What to do.
Transcribe the data below verbatim from the line with "rw [show (fun" to the line with "have hchart : ∀". Include both of those lines.

Given records.
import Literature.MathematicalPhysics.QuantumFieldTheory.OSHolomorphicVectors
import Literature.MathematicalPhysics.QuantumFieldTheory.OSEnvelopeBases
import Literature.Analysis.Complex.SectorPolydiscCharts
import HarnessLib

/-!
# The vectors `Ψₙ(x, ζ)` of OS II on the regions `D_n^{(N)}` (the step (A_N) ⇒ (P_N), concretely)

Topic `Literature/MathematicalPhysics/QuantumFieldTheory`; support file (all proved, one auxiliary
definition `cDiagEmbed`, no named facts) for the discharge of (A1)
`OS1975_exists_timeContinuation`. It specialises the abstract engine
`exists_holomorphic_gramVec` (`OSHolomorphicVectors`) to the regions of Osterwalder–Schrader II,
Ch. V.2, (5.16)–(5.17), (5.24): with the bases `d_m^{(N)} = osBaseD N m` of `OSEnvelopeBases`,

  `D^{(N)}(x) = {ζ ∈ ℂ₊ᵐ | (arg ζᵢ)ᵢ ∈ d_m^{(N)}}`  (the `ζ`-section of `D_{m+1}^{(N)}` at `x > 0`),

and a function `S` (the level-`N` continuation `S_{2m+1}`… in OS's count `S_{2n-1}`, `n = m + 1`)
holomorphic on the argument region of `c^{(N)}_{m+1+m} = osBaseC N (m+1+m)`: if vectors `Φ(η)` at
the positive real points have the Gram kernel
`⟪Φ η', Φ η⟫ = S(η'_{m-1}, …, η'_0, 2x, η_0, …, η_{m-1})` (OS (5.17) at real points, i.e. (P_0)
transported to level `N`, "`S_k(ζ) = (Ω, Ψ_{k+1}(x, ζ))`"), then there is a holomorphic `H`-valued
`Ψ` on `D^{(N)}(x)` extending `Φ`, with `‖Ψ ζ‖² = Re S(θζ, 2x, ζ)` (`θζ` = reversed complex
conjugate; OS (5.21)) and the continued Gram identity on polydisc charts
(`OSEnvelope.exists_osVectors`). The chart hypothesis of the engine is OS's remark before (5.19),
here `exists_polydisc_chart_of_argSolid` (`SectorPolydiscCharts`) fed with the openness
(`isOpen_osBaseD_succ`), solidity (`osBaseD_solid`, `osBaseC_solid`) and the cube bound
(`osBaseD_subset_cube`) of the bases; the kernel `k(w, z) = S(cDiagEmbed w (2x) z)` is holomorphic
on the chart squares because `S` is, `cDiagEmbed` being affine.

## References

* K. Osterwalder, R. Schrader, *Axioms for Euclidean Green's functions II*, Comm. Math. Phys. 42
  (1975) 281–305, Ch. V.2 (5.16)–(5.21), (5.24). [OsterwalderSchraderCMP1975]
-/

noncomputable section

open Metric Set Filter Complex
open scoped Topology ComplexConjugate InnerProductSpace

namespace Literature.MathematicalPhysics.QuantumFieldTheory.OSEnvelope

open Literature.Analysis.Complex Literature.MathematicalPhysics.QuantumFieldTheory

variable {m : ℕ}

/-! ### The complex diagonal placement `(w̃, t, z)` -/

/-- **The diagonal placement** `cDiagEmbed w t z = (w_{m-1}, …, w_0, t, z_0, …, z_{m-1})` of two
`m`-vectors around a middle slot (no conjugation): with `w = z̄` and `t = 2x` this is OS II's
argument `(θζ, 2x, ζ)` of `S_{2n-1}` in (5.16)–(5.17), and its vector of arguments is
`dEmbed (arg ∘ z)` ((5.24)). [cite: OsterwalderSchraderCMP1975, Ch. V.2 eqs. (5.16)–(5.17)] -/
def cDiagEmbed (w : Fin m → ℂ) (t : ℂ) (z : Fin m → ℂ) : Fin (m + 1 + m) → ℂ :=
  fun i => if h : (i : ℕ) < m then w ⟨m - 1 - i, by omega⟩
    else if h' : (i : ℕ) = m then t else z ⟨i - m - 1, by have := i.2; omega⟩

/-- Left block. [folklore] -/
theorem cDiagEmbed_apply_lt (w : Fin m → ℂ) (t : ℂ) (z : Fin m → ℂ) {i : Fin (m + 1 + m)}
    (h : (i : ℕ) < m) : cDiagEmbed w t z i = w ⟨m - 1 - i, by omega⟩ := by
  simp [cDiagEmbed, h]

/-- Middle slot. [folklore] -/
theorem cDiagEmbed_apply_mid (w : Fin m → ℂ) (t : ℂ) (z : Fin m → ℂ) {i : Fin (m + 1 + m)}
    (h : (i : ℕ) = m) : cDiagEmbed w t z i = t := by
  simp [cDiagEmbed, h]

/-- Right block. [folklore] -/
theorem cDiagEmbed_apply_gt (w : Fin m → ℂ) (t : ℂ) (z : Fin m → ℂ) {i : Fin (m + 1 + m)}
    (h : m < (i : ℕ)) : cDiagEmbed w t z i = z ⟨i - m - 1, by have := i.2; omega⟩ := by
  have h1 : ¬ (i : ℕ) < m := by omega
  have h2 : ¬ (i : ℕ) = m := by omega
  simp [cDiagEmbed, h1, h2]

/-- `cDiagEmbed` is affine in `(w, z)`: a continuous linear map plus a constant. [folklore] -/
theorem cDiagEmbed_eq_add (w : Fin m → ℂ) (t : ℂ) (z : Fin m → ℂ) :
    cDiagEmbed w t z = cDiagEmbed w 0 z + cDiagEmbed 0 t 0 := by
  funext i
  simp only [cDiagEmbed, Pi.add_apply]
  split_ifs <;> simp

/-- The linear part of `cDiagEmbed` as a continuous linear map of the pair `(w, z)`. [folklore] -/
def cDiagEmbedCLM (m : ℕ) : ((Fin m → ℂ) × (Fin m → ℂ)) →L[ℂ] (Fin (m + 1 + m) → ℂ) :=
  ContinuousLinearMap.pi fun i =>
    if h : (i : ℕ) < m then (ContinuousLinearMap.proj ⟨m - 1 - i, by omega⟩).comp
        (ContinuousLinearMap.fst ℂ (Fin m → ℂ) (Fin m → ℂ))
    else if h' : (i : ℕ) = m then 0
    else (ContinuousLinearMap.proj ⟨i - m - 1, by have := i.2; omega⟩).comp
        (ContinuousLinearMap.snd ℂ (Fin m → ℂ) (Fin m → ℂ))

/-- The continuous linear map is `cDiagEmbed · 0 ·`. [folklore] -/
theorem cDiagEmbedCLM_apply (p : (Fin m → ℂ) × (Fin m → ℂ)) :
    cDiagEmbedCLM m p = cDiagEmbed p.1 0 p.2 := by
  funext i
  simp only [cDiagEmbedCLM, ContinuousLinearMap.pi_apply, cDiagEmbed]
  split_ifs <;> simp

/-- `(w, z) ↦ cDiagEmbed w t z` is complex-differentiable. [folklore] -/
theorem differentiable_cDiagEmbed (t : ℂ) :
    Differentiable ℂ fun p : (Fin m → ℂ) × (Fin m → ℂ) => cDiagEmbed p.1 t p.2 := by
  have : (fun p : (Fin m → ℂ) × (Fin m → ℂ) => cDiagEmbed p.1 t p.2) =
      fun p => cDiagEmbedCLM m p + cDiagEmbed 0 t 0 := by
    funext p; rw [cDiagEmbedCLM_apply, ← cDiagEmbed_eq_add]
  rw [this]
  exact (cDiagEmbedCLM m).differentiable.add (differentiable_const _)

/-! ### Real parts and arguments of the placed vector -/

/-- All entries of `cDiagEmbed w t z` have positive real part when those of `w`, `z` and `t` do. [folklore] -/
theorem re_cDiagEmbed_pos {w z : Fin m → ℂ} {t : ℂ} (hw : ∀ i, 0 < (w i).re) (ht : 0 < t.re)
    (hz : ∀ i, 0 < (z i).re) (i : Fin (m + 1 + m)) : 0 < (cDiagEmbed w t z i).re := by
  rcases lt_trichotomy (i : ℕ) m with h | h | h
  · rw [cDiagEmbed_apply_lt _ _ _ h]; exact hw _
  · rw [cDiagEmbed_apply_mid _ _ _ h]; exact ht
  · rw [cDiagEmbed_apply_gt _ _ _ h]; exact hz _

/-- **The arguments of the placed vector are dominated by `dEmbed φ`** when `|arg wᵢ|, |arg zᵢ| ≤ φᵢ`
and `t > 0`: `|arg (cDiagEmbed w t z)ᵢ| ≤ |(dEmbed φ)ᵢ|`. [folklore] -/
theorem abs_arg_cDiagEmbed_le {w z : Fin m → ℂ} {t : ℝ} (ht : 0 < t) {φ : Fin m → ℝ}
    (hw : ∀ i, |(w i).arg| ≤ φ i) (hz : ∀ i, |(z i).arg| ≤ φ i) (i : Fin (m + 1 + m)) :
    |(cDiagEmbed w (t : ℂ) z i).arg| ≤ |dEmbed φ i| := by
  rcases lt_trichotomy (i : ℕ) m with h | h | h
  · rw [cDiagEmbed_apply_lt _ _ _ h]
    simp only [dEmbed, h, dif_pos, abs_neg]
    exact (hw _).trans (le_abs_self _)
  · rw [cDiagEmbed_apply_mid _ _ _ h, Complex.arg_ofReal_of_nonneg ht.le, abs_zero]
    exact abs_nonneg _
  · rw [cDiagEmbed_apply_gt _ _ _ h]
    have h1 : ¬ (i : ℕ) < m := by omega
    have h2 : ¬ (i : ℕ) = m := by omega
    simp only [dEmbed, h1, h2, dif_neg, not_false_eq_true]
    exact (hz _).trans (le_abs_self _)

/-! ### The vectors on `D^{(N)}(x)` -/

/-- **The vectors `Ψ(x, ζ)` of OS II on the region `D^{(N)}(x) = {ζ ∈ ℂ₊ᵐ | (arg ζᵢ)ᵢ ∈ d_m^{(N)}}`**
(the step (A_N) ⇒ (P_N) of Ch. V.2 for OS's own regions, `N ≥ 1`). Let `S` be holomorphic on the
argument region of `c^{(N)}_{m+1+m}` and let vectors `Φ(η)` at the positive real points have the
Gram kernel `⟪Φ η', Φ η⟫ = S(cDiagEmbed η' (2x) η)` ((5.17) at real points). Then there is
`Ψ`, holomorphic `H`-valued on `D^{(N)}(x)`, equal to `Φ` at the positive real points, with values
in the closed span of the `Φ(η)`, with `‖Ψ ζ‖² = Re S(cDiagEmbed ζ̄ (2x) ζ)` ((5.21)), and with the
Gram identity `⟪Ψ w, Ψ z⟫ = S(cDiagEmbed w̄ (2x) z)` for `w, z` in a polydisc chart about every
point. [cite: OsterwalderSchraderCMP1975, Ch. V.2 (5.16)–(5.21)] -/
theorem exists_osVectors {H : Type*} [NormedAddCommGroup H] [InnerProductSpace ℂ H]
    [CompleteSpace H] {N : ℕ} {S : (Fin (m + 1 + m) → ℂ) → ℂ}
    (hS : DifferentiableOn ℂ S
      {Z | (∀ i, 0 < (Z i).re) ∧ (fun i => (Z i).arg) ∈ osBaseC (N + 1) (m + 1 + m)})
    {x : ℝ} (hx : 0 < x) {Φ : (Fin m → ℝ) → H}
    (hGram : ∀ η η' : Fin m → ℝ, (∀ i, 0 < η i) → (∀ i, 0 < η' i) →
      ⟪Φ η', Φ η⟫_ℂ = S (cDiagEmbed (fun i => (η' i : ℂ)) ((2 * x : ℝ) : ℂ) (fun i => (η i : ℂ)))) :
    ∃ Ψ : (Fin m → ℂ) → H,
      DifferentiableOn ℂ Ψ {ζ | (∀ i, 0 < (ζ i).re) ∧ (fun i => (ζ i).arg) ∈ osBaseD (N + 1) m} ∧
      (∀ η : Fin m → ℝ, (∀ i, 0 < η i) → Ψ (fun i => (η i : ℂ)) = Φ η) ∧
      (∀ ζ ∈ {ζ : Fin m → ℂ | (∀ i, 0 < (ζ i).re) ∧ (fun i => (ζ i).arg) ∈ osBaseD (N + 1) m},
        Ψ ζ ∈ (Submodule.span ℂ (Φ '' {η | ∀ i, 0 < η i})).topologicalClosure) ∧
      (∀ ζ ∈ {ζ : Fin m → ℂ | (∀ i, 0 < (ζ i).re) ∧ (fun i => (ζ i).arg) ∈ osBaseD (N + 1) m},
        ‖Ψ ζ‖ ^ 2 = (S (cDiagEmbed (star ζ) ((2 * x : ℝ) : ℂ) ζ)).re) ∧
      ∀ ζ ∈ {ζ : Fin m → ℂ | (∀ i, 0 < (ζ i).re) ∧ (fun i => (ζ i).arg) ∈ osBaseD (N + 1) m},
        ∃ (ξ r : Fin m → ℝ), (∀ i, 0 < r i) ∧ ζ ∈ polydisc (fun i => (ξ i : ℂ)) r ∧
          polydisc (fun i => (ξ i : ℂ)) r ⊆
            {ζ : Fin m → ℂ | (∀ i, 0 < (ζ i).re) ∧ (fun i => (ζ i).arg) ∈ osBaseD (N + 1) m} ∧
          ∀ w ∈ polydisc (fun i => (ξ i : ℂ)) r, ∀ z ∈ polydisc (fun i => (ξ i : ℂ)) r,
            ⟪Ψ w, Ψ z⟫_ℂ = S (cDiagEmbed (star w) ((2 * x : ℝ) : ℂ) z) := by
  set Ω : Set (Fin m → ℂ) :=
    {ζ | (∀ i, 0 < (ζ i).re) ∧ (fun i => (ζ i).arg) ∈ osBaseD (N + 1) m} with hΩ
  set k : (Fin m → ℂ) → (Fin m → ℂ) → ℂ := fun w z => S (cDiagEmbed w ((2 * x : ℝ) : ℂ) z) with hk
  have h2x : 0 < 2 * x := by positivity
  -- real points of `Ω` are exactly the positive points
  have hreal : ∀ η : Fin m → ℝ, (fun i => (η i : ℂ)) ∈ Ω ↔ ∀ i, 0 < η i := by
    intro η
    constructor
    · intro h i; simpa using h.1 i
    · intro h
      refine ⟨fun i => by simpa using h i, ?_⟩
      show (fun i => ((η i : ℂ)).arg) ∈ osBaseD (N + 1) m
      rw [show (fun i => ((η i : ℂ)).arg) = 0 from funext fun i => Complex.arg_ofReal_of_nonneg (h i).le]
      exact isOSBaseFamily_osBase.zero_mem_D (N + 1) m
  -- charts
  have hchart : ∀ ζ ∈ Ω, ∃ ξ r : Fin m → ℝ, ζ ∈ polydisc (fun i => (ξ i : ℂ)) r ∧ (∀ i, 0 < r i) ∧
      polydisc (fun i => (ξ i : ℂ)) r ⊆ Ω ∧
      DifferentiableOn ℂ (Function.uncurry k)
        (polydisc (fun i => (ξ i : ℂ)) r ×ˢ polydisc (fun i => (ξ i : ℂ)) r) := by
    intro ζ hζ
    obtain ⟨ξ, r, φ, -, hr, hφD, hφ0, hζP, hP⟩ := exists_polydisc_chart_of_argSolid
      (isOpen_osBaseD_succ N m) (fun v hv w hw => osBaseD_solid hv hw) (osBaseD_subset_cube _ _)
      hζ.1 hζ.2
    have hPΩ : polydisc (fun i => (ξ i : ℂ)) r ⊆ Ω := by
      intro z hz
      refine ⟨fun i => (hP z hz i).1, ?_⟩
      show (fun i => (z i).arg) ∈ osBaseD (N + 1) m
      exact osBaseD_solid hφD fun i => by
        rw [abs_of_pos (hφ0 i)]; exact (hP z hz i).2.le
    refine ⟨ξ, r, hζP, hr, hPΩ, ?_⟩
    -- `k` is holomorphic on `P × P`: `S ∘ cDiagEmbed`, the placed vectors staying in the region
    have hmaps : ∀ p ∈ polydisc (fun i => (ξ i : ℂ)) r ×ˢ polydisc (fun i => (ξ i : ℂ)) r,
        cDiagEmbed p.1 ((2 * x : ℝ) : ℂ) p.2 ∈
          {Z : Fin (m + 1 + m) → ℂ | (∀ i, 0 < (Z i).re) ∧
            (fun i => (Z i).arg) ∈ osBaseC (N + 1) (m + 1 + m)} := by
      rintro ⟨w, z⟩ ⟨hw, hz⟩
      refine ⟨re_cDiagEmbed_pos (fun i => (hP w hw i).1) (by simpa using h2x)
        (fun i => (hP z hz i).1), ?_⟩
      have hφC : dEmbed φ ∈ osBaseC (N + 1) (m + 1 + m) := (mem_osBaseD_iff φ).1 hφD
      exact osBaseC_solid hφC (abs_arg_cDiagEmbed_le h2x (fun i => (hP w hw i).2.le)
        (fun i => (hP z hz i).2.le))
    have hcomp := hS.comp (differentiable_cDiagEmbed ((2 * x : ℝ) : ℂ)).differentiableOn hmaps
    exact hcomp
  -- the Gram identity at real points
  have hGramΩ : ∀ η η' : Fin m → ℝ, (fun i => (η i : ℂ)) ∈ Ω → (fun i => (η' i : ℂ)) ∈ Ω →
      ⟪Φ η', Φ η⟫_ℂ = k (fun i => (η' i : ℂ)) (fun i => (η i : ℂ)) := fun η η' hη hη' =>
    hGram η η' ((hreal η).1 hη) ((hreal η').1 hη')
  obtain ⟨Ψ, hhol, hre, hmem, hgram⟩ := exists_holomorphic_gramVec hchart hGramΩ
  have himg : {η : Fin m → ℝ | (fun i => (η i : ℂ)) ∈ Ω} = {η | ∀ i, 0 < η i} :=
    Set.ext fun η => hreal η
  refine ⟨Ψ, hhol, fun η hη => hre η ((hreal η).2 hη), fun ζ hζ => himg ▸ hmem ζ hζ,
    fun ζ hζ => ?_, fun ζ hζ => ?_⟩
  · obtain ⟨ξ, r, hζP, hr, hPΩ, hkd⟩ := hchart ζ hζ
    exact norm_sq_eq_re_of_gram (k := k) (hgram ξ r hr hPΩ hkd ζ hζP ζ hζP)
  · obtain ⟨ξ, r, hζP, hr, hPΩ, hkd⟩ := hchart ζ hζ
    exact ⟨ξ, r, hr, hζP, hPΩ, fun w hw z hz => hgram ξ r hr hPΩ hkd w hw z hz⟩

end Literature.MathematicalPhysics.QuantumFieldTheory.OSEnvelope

Response to the exercise.
      rw [show (fun i => ((η i : ℂ)).arg) = 0 from funext fun i => Complex.arg_ofReal_of_nonneg (h i).le]
      exact isOSBaseFamily_osBase.zero_mem_D (N + 1) m
  -- charts
  have hchart : ∀ ζ ∈ Ω, ∃ ξ r : Fin m → ℝ, ζ ∈ polydisc (fun i => (ξ i : ℂ)) r ∧ (∀ i, 0 < r i) ∧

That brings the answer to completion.